### ACTIVITY:
Find "cons h' p'' =>" and "have ha'_notin : a'" in the records below. Copy the lines holding them and every line between, exactly, and no others.

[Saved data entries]
==================================================

/-- **Opening a polygon along a sub-path.** If the edges of a self-avoiding path `p : a ⇝ b` of positive
length `< #E` all belong to a polygon `E`, there is a self-avoiding path from `a` to `b` with edge set
`E ∖ edges(p)`, of length `#E − |p|`, whose vertices are exactly the vertices of `E` that are not interior
vertices of `p`. [cite: Hammond2015SAPJoining, Definition 4.3 p. 20 (arXiv v5: the junction plaquette surgery); folklore] -/
theorem IsPolygon.exists_isPath_sdiff {E : Finset (Sym2 V)} (hE : IsPolygon G E) :
    ∀ {a b : V} (p : G.Walk a b), p.IsPath → (∀ e ∈ p.edges, e ∈ E) → 0 < p.length →
      p.length < E.card →
      ∃ q : G.Walk a b, q.IsPath ∧ q.edges.toFinset = E \ p.edges.toFinset ∧
        q.length + p.length = E.card ∧
        ∀ x, x ∈ q.support ↔ (∃ e ∈ E, x ∈ e) ∧ (x ∈ p.support → x = a ∨ x = b) := by
  intro a b p
  induction p with
  | nil => intro _ _ h0; simp at h0
  | cons h p' ih =>
    rename_i a a' b
    intro hp hpE _ hlt
    have haa' : s(a, a') ∈ E := hpE _ (by simp [Walk.edges_cons])
    have hp' : p'.IsPath := hp.of_cons
    have ha_notin : a ∉ p'.support := ((Walk.cons_isPath_iff h p').1 hp).2
    cases p' with
    | nil =>
      -- a single edge: open the polygon at it
      obtain ⟨P, hP, hPe, hPab, hPl, hPs⟩ := hE.exists_isPath_erase haa'
      refine ⟨P, hP, ?_, ?_, fun x => ?_⟩
      · rw [hPe, Walk.edges_cons, Walk.edges_nil, List.toFinset_cons, List.toFinset_nil,
          insert_empty_eq, Finset.sdiff_singleton_eq_erase]
      · simp only [Walk.length_cons, Walk.length_nil]
        omega
      · rw [hPs]
        simp
    | cons h' p'' =>
      rename_i a'' 
      have hlen : (Walk.cons h' p'').length + 1 = (Walk.cons h (Walk.cons h' p'')).length := by
        simp [Walk.length_cons]
      have hsub : ∀ e ∈ (Walk.cons h' p'').edges, e ∈ E := fun e he =>
        hpE e (by rw [Walk.edges_cons h]; exact List.mem_cons_of_mem _ he)
      have hlt' : (Walk.cons h' p'').length < E.card := by simp [Walk.length_cons] at hlt ⊢; omega
      obtain ⟨r, hr, hre, hrl, hrs⟩ := ih hp' hsub (by simp) hlt'
      -- the edge `aa'` is an edge of `r` at its start `a'`
      have hmem : s(a', a) ∈ r.edges := by
        rw [← List.mem_toFinset, hre, Finset.mem_sdiff, Sym2.eq_swap]
        refine ⟨haa', fun hh => ha_notin ?_⟩
        exact Walk.fst_mem_support_of_mem_edges _ (List.mem_toFinset.1 hh)
      cases r with
      | nil => simp at hmem
      | cons hadj r'' =>
        rename_i x
        have ha'_notin : a' ∉ r''.support := ((Walk.cons_isPath_iff hadj r'').1 hr).2
        rw [Walk.edges_cons, List.mem_cons] at hmem
        have hxa : x = a := by
          rcases hmem with hmem | hmem
          · rcases Sym2.eq_iff.1 hmem with ⟨-, h2⟩ | ⟨h1, -⟩
            · exact h2.symm
            · exact absurd h1 hadj.ne
          · exact absurd (Walk.fst_mem_support_of_mem_edges _ hmem) ha'_notin
        subst hxa
        refine ⟨r'', hr.of_cons, ?_, ?_, fun y => ?_⟩
        · -- edges
          have hcons : (Walk.cons hadj r'').edges.toFinset = insert s(a', x) r''.edges.toFinset := by
            rw [Walk.edges_cons, List.toFinset_cons]
          have hnot : s(a', x) ∉ r''.edges.toFinset := fun hh =>
            ha'_notin (Walk.fst_mem_support_of_mem_edges _ (List.mem_toFinset.1 hh))
          calc r''.edges.toFinset = (insert s(a', x) r''.edges.toFinset).erase s(a', x) := by
                rw [Finset.erase_insert hnot]
            _ = (E \ (Walk.cons h' p'').edges.toFinset).erase s(a', x) := by rw [← hcons, hre]
            _ = E \ (Walk.cons h (Walk.cons h' p'')).edges.toFinset := by
                rw [Walk.edges_cons h, List.toFinset_cons, Finset.sdiff_insert, Sym2.eq_swap]
        · simp only [Walk.length_cons] at hrl ⊢
          omega
        · -- support
          have hsupp : y ∈ r''.support ↔ y ∈ (Walk.cons hadj r'').support ∧ y ≠ a' := by
            rw [Walk.support_cons, List.mem_cons]
            constructor
            · intro hy
              exact ⟨Or.inr hy, fun hya => ha'_notin (hya ▸ hy)⟩
            · rintro ⟨hy | hy, hne⟩
              · exact absurd hy hne
              · exact hy
          rw [hsupp, hrs]
          have hab : a' ≠ b := ne_of_isPath_of_length_pos hp' (by simp)
          constructor
          · rintro ⟨⟨hyE, hyp⟩, hya⟩
            refine ⟨hyE, fun hy => ?_⟩
            rw [Walk.support_cons, List.mem_cons] at hy
            rcases hy with hy | hy
            · exact Or.inl hy
            · rcases hyp hy with hy' | hy'
              · exact absurd hy' hya
              · exact Or.inr hy'
          · rintro ⟨hyE, hyp⟩
            refine ⟨⟨hyE, fun hy => ?_⟩, fun hya => ?_⟩
            · rcases hyp (by rw [Walk.support_cons]; exact List.mem_cons_of_mem _ hy) with hy' | hy'
              · exact absurd (hy' ▸ hy) ha_notin
              · exact Or.inr hy'
            · subst hya
              rcases hyp (by rw [Walk.support_cons, Walk.support_cons]; simp) with hy' | hy'
              · exact hadj.ne hy'
              · exact hab hy'
import Literature.Topology.FourManifolds.LefschetzBaseRegular
import Literature.Topology.FourManifolds.RegularFamilyDirectedIsotopy
import HarnessLib

/-!
# Changing the cut-off profile of the Lefschetz base by a diffeomorphism preserving `w`

Topic `Literature/Topology/FourManifolds`; namespace `Literature.Topology.FourManifolds.LefschetzBase`.
A sequel of `LefschetzBaseRegular.lean` (the base `Base g = {rho g ≤ 1/4} ⊂ ℂ²`,
`rho g = ‖w‖² + eta(‖x‖²)`, `w = y² - x^{2g+1} - 1`) and the first application of the directed
isotopy lemma `RegularFamily.exists_diffeomorph_image_eq_of_field_on`
(`RegularFamilyDirectedIsotopy.lean`).  Everything here is **proved**; the two definitions
(`horizontalField`, `profileFamily`) are auxiliary and explicit, no named fact is introduced.

**Why.**  The base case of the named fact
`Literature.Geometry.Symplectic.palf_stein_supportedByBoundaryOpenBook` (a Stein structure on
`Base g` whose boundary complex tangencies are supported by the Kas open book
`({w = 0}, w/‖w‖)`; design note in `Literature/Geometry/Symplectic/LefschetzSteinRealisationReduction.lean`)
asks for an identification of `Base g` with a strictly pseudoconvex model `{Ψ ≤ 1/4} ⊂ ℂ²`
which preserves the page angle `w/‖w‖` and the binding `{w = 0}` on the boundary.  The cut-off
`eta(s) = exp(-1/(s - 4))` is NOT convex for `s - 4 > 1/2` (`eta'' = eta (1 - 2u)/u⁴`,
`u = s - 4`), and `eta(‖x‖²)` is not plurisubharmonic there, so the model must use another
profile `η₁` (convex, non-decreasing) in place of `eta`.  This file performs that change of
profile: **for every smooth profile `η₁ ≥ eta` which agrees with `eta` on `s ≤ s₀` (`s₀ > 4`)
and has positive derivative on `s ≥ s₀`, there is a diffeomorphism `Φ` of `ℝ⁴ = ℂ²` with
`Φ {rho g ≤ 1/4} = {‖w‖² + η₁(‖x‖²) ≤ 1/4}`, `Φ {rho g = 1/4} = {‖w‖² + η₁(‖x‖²) = 1/4}`,
`w ∘ Φ = w` (so the pages `{w = c}` and the binding `{w = 0}` are preserved individually) and
`Φ = id` on `{‖x‖² < s₀}`** (`exists_diffeomorph_profileChange`).

**How.**  The family `F_τ = ‖w‖² + eta(‖x‖²) + τ (η₁ - eta)(‖x‖²) - 1/4` moves only inside
`C = {‖x‖² ≥ s₀}`; the HORIZONTAL field
`Y(x, y) = (-2 ‖y‖² x, -ȳ x p'(x))`, `p'(x) = (2g+1) x^{2g}`, lies in the kernel of
`dw = -p'(x) dx + 2y dy` (so `w` is a conserved quantity) and satisfies
`d(‖x‖²)(Y) = -4 ‖x‖² ‖y‖²`, whence `dF_τ(Y) = -4 η_τ'(‖x‖²) ‖x‖² ‖y‖² < 0` on
`C ∩ {F_τ = 0}` (there `‖x‖² ≥ s₀ > 4`, `η_τ' = (1 - τ) eta' + τ η₁' > 0`, and `y ≠ 0` because
`y = 0` forces `‖w‖ = ‖x^{2g+1} + 1‖ > 1`); off `C` the field is merely tangent to the flat part
`{‖w‖ = 1/2}` of the hypersurfaces, which does not move.  The directed isotopy lemma with moving
set `C` gives `Φ`, and its orbit clause with `RegularFamily.apply_eq_apply_of_hasDerivAt_smul`
gives `w ∘ Φ = w`.

## References

* J. Milnor, *Morse theory*, Ann. of Math. Studies 51 (1963), Thm. 3.1. [Milnor1963]
* J. B. Etnyre, T. Fuller, *Realizing 4-manifolds as achiral Lefschetz fibrations*, IMRN 2006,
  §2 (the base `F × D²`). [EtnyreFuller2006]
-/

noncomputable section

open scoped Manifold ContDiff Topology ComplexConjugate
open Set Function Metric Filter

namespace Literature.Topology.FourManifolds

namespace LefschetzBase

/-! ### §1 Coordinates and `w` along a line in a general direction -/

/-- `x`-coordinate along the line `t ↦ p + t (a, b)`. [folklore] -/
@[simp] theorem cx_line (p : EuclideanSpace ℝ (Fin 4)) (a b : ℂ) (t : ℝ) : cx (p + t • mk a b) = cx p + t * a := by
  simp [cx_add, cx_smul]

/-- `y`-coordinate along the line `t ↦ p + t (a, b)`. [folklore] -/
@[simp] theorem cy_line (p : EuclideanSpace ℝ (Fin 4)) (a b : ℂ) (t : ℝ) : cy (p + t • mk a b) = cy p + t * b := by
  simp [cy_add, cy_smul]

/-- **`dw = -p'(x) dx + 2y dy`**: the derivative of `w` along the line `t ↦ p + t (a, b)` at
`t = 0` is `2 b y - (2g+1) x^{2g} a`. [folklore] -/
theorem hasDerivAt_w_line (g : ℕ) (p : EuclideanSpace ℝ (Fin 4)) (a b : ℂ) :
    HasDerivAt (fun t : ℝ => w g (p + t • mk a b))
      (2 * b * cy p - (2 * g + 1 : ℕ) * cx p ^ (2 * g) * a) 0 := by
  have hy : HasDerivAt (fun t : ℝ => (cy p + (t : ℂ) * b) ^ 2)
      ((2 : ℕ) * (cy p + ((0 : ℝ) : ℂ) * b) ^ (2 - 1) * (1 * b)) 0 :=
    (((hasDerivAt_ofReal' 0).mul_const b).const_add (cy p)).pow 2
  have hx : HasDerivAt (fun t : ℝ => (cx p + (t : ℂ) * a) ^ (2 * g + 1))
      ((2 * g + 1 : ℕ) * (cx p + ((0 : ℝ) : ℂ) * a) ^ (2 * g + 1 - 1) * (1 * a)) 0 :=
    (((hasDerivAt_ofReal' 0).mul_const a).const_add (cx p)).pow (2 * g + 1)
  have h := (hy.sub hx).sub_const 1
  have hfun : (fun t : ℝ => w g (p + t • mk a b)) =
      fun t : ℝ => (cy p + (t : ℂ) * b) ^ 2 - (cx p + (t : ℂ) * a) ^ (2 * g + 1) - 1 := by
    funext t
    simp only [w, Phi, cx_line, cy_line]
  rw [hfun]
  refine h.congr_deriv ?_
  simp
  ring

==================================================

### ANSWER SPACE:
    | cons h' p'' =>
      rename_i a'' 
      have hlen : (Walk.cons h' p'').length + 1 = (Walk.cons h (Walk.cons h' p'')).length := by
        simp [Walk.length_cons]
      have hsub : ∀ e ∈ (Walk.cons h' p'').edges, e ∈ E := fun e he =>
        hpE e (by rw [Walk.edges_cons h]; exact List.mem_cons_of_mem _ he)
      have hlt' : (Walk.cons h' p'').length < E.card := by simp [Walk.length_cons] at hlt ⊢; omega
      obtain ⟨r, hr, hre, hrl, hrs⟩ := ih hp' hsub (by simp) hlt'
      -- the edge `aa'` is an edge of `r` at its start `a'`
      have hmem : s(a', a) ∈ r.edges := by
        rw [← List.mem_toFinset, hre, Finset.mem_sdiff, Sym2.eq_swap]
        refine ⟨haa', fun hh => ha_notin ?_⟩
        exact Walk.fst_mem_support_of_mem_edges _ (List.mem_toFinset.1 hh)
      cases r with
      | nil => simp at hmem
      | cons hadj r'' =>
        rename_i x
        have ha'_notin : a' ∉ r''.support := ((Walk.cons_isPath_iff hadj r'').1 hr).2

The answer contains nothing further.